Experimental studies demonstrated the presence of netrin-1 in urine as early as 1–3 h after an ischemic or toxic injury [60]. However, these were only single-center clinical studies on the role of this biomarker in the prediction of AKI. Ramesh et al. examined 60 patients after cardiopulmonary bypass (CPB), 26 of whom developed AKI (RIFLE criteria) [61]. They observed a significant increase in uNetrin concentration corrected for uCr in this group. It was highest at 6 h after CPB (2462±370 pg/mg uCr), and AUCs at 2, 6, and 12 h after CPB were 0.74, 0.86, and 0.89, respectively. Tu et al. assessed the utility of uNetrin and uKIM-1 in the early diagnosis of AKI among 150 patients with sepsis [36]. They found a very high predictive value of both of them, with AUCs of 0.858 at 3 h for uNetrin-1 and 0.916 at 24 h for uKIM-1.
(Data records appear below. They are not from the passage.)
/-! ### d_data rows and residual-node sub-rows — NAME-CHECKED ONLY (the build breaks if an index name drifts; no Prop is asserted) -/
noncomputable example := @N_AbsTopIII_Cor1_10_i.{u₁} -- AbsTopIII:Cor1.10(i) [Corollary] · DAG discharged
noncomputable example := @N_AbsTopIII_Cor2_3_ii -- AbsTopIII:Cor2.3(ii) [Corollary] · DAG discharged
noncomputable example := @N_AbsTopIII_Cor2_8 -- AbsTopIII:Cor2.8 [Corollary] · DAG landed
noncomputable example := @N_AbsTopIII_Cor3_6_i.{u₁} -- AbsTopIII:Cor3.6(i) [Corollary] · DAG discharged
noncomputable example := @N_AbsTopIII_Cor3_6_iii.{u₁} -- AbsTopIII:Cor3.6(iii) [Corollary] · DAG landed
noncomputable example := @N_AbsTopIII_Cor5_10_iii.{u₁} -- AbsTopIII:Cor5.10(iii) [Corollary] · DAG landed
noncomputable example := @N_AbsTopIII_Cor5_2_ii.{u₁} -- AbsTopIII:Cor5.2(ii) [Corollary] · DAG landed
noncomputable example := @N_AbsTopIII_Cor5_2_iii.{u₁} -- AbsTopIII:Cor5.2(iii) [Corollary] · DAG landed
noncomputable example := @N_AbsTopIII_Cor5_2_iv.{u₁} -- AbsTopIII:Cor5.2(iv) [Corollary] · DAG landed
noncomputable example := @N_AbsTopIII_Cor5_2_vi.{u₁} -- AbsTopIII:Cor5.2(vi) [Corollary] · DAG landed
noncomputable example := @N_AbsTopIII_Cor5_2_vii.{u₁} -- AbsTopIII:Cor5.2(vii) [Corollary] · DAG landed
noncomputable example := @N_AbsTopIII_Cor5_5_ii.{u₁} -- AbsTopIII:Cor5.5(ii) [Corollary] · DAG discharged
noncomputable example := @N_AbsTopIII_Cor5_5_iii.{u₁} -- AbsTopIII:Cor5.5(iii) [Corollary] · DAG landed
noncomputable example := @N_AbsTopIII_Cor5_5_vi.{u₁} -- AbsTopIII:Cor5.5(vi) [Corollary] · DAG landed
noncomputable example := @N_AbsTopIII_Def2_1_iv.{u₁} -- AbsTopIII:Def2.1(iv) [Definition] · DAG discharged
noncomputable example := @N_AbsTopIII_Def4_1_i.{u₁} -- AbsTopIII:Def4.1(i) [Definition] · DAG discharged
noncomputable example := @N_AbsTopIII_Def4_1_v.{u₁} -- AbsTopIII:Def4.1(v) [Definition] · DAG discharged
noncomputable example := @N_AbsTopIII_Def5_1_i.{u₁} -- AbsTopIII:Def5.1(i) [Definition] · DAG discharged
noncomputable example := @N_AbsTopIII_Def5_1_ii.{u₁} -- AbsTopIII:Def5.1(ii) [Definition] · DAG discharged
noncomputable example := @N_AbsTopIII_Def5_1_v -- AbsTopIII:Def5.1(v) [Definition] · DAG discharged
noncomputable example := @N_AbsTopIII_Def5_1_vi.{u₁} -- AbsTopIII:Def5.1(vi) [Definition] · DAG discharged
noncomputable example := @N_AbsTopIII_Def5_4_i.{u₁} -- AbsTopIII:Def5.4(i) [Definition] · DAG landed
noncomputable example := @N_AbsTopIII_Def5_4_iv -- AbsTopIII:Def5.4(iv) [Definition] · DAG landed
noncomputable example := @N_AbsTopIII_Def5_4_vi -- AbsTopIII:Def5.4(vi) [Definition] · DAG landed
noncomputable example := @N_AbsTopIII_Def5_6_ii.{u₁} -- AbsTopIII:Def5.6(ii) [Definition] · DAG landed
noncomputable example := @N_AbsTopIII_Def5_6_iii.{u₁} -- AbsTopIII:Def5.6(iii) [Definition] · DAG discharged
noncomputable example := @N_AbsTopIII_Def5_6_iv.{u₁} -- AbsTopIII:Def5.6(iv) [Definition] · DAG discharged
noncomputable example := @N_AbsTopIII_Prop1_1_ii.{u₁, u₂} -- AbsTopIII:Prop1.1(ii) [Proposition] · DAG landed
noncomputable example := @N_AbsTopIII_Prop1_6_i.{u₁} -- AbsTopIII:Prop1.6(i) [Proposition] · DAG landed
noncomputable example := @N_AbsTopIII_Prop1_6_iii.{u₁} -- AbsTopIII:Prop1.6(iii) [Proposition] · DAG landed
noncomputable example := @N_AbsTopIII_Prop2_2_i -- AbsTopIII:Prop2.2(i) [Proposition] · DAG discharged
noncomputable example := @N_AbsTopIII_Prop3_2_i.{u₁} -- AbsTopIII:Prop3.2(i) [Proposition] · DAG discharged
noncomputable example := @N_AbsTopIII_Prop3_3_i.{u₁} -- AbsTopIII:Prop3.3(i) [Proposition] · DAG discharged
noncomputable example := @N_AbsTopIII_Prop5_8_vii.{u₁} -- AbsTopIII:Prop5.8(vii) [Proposition] · DAG landed
example : N_AbsTopIII_Cor2_9_0_r5 := N_AbsTopIII_Cor2_9_0_r5_holds -- sub-row of AbsTopIII:Cor2.9 (residual)
example : N_AbsTopIII_Cor2_9_a_r2 := N_AbsTopIII_Cor2_9_a_r2_holds -- sub-row of AbsTopIII:Cor2.9 (residual)
example : N_AbsTopIII_Cor2_9_a_r3.{u₁, u₂, u₃, u₄} := N_AbsTopIII_Cor2_9_a_r3_holds -- sub-row of AbsTopIII:Cor2.9 (residual)
example : N_AbsTopIII_Cor2_9_a_r4 := N_AbsTopIII_Cor2_9_a_r4_holds -- sub-row of AbsTopIII:Cor2.9 (residual)
example : N_AbsTopIII_Cor2_9_b_r3.{u₁, u₂, u₃, u₄} := N_AbsTopIII_Cor2_9_b_r3_holds -- sub-row of AbsTopIII:Cor2.9 (residual)
example : N_AbsTopIII_Cor2_8_a_r5 := N_AbsTopIII_Cor2_8_a_r5_holds -- sub-row of AbsTopIII:Cor2.8 (residual)
example : N_AbsTopIII_Cor2_8_a_r6 := N_AbsTopIII_Cor2_8_a_r6_holds -- sub-row of AbsTopIII:Cor2.8 (residual)
example : N_AbsTopIII_Cor2_8_b_r12 := N_AbsTopIII_Cor2_8_b_r12_holds -- sub-row of AbsTopIII:Cor2.8 (residual)

end Summit.ABC.IUTFork.Conditional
Jayakumar et al. examined the significance of semaphorin-3A as a biomarker of AKI in an animal model and then in 60 children who underwent cardiac surgery, 26 of whom (43%) developed AKI (RIFLE criteria) [62]. Urine semaphorin-3A increased at 2 h after CPB and peaked at 6 h (2596±591 pg/mg uCr), with a significant predictive power with AUCs 0.88, and 0.81 at 2 and 6 h after CPB, respectively. Urinary semaphorin-3A turned out to also be a good biomarker for prediction of contrast-induced AKI among adults undergoing percutaneous coronary intervention [63]. The study included 168 subjects; in 20 patients with AKI (RIFLE criteria), semaphorin-3A and NGAL urinary levels corrected for uCr increased significantly at 2 and 6 h after surgery. Based on ROC analysis, the authors established cut-off values at 2 h as follows: 389.5 pg/mg uCr for semaphoring-3A with 94% sensitivity and 75% specificity and 94.4 ng/mg uCr for NGAL with 74% sensitivity and 82% specificity.

The significance of netrin-1, semaphorin-3A, and NGAL for early diagnosis of AKI after OLT was also studied by Lewandowska et al. [64]. AKI (RIFLE criteria) occurred within 3 days after the surgery in 35 (56%) of 63 patients included in the study. Some of them had impaired renal function at baseline. Urinary concentrations of all 3 biomarkers were examined in relation to serum creatinine levels. They increased in patients with AKI, reaching peak values as early as 2 h after the procedure and their predictive power expressed as AUC amounted to 0.66 for netrin-1, 0.63 for semaphorin-3A, and 0.65 for NGAL.

Conclusions

There is an ongoing search for reliable biomarkers enabling early identification of patients at risk of development of AKI and severe AKI in many clinical situations. It has often been compared to the search for troponin 1 in myocardial infarction. However, the situation is much more complicated because, unlike myocardial infarction, AKI is not a single disease, but is rather a multifactorial, heterogeneous clinical syndrome associated with a number of pathophysiological processes coexisting in various combinations. Thus, different biomarkers might be useful in AKI due to sepsis, and other after the administration of contrast agents, or in AKI after cardiac surgery. Still, in such cases we are dealing with relatively homogeneous groups of patients and the moment of injury is predictable and easy to monitor. The situations which pose the most difficulty are these when AKI develops in heterogeneous populations (e.g., with various comorbidities), and its pathogenesis is complex, just like in patients after OLT, when its development can be affected by a variety of factors occurring at different times.

Further large prospective studies are clearly needed to simultaneously measure several urine and plasma biomarkers, to identify the one or, more likely, a combination of them, that would have added value for early detection of AKI in this specific population.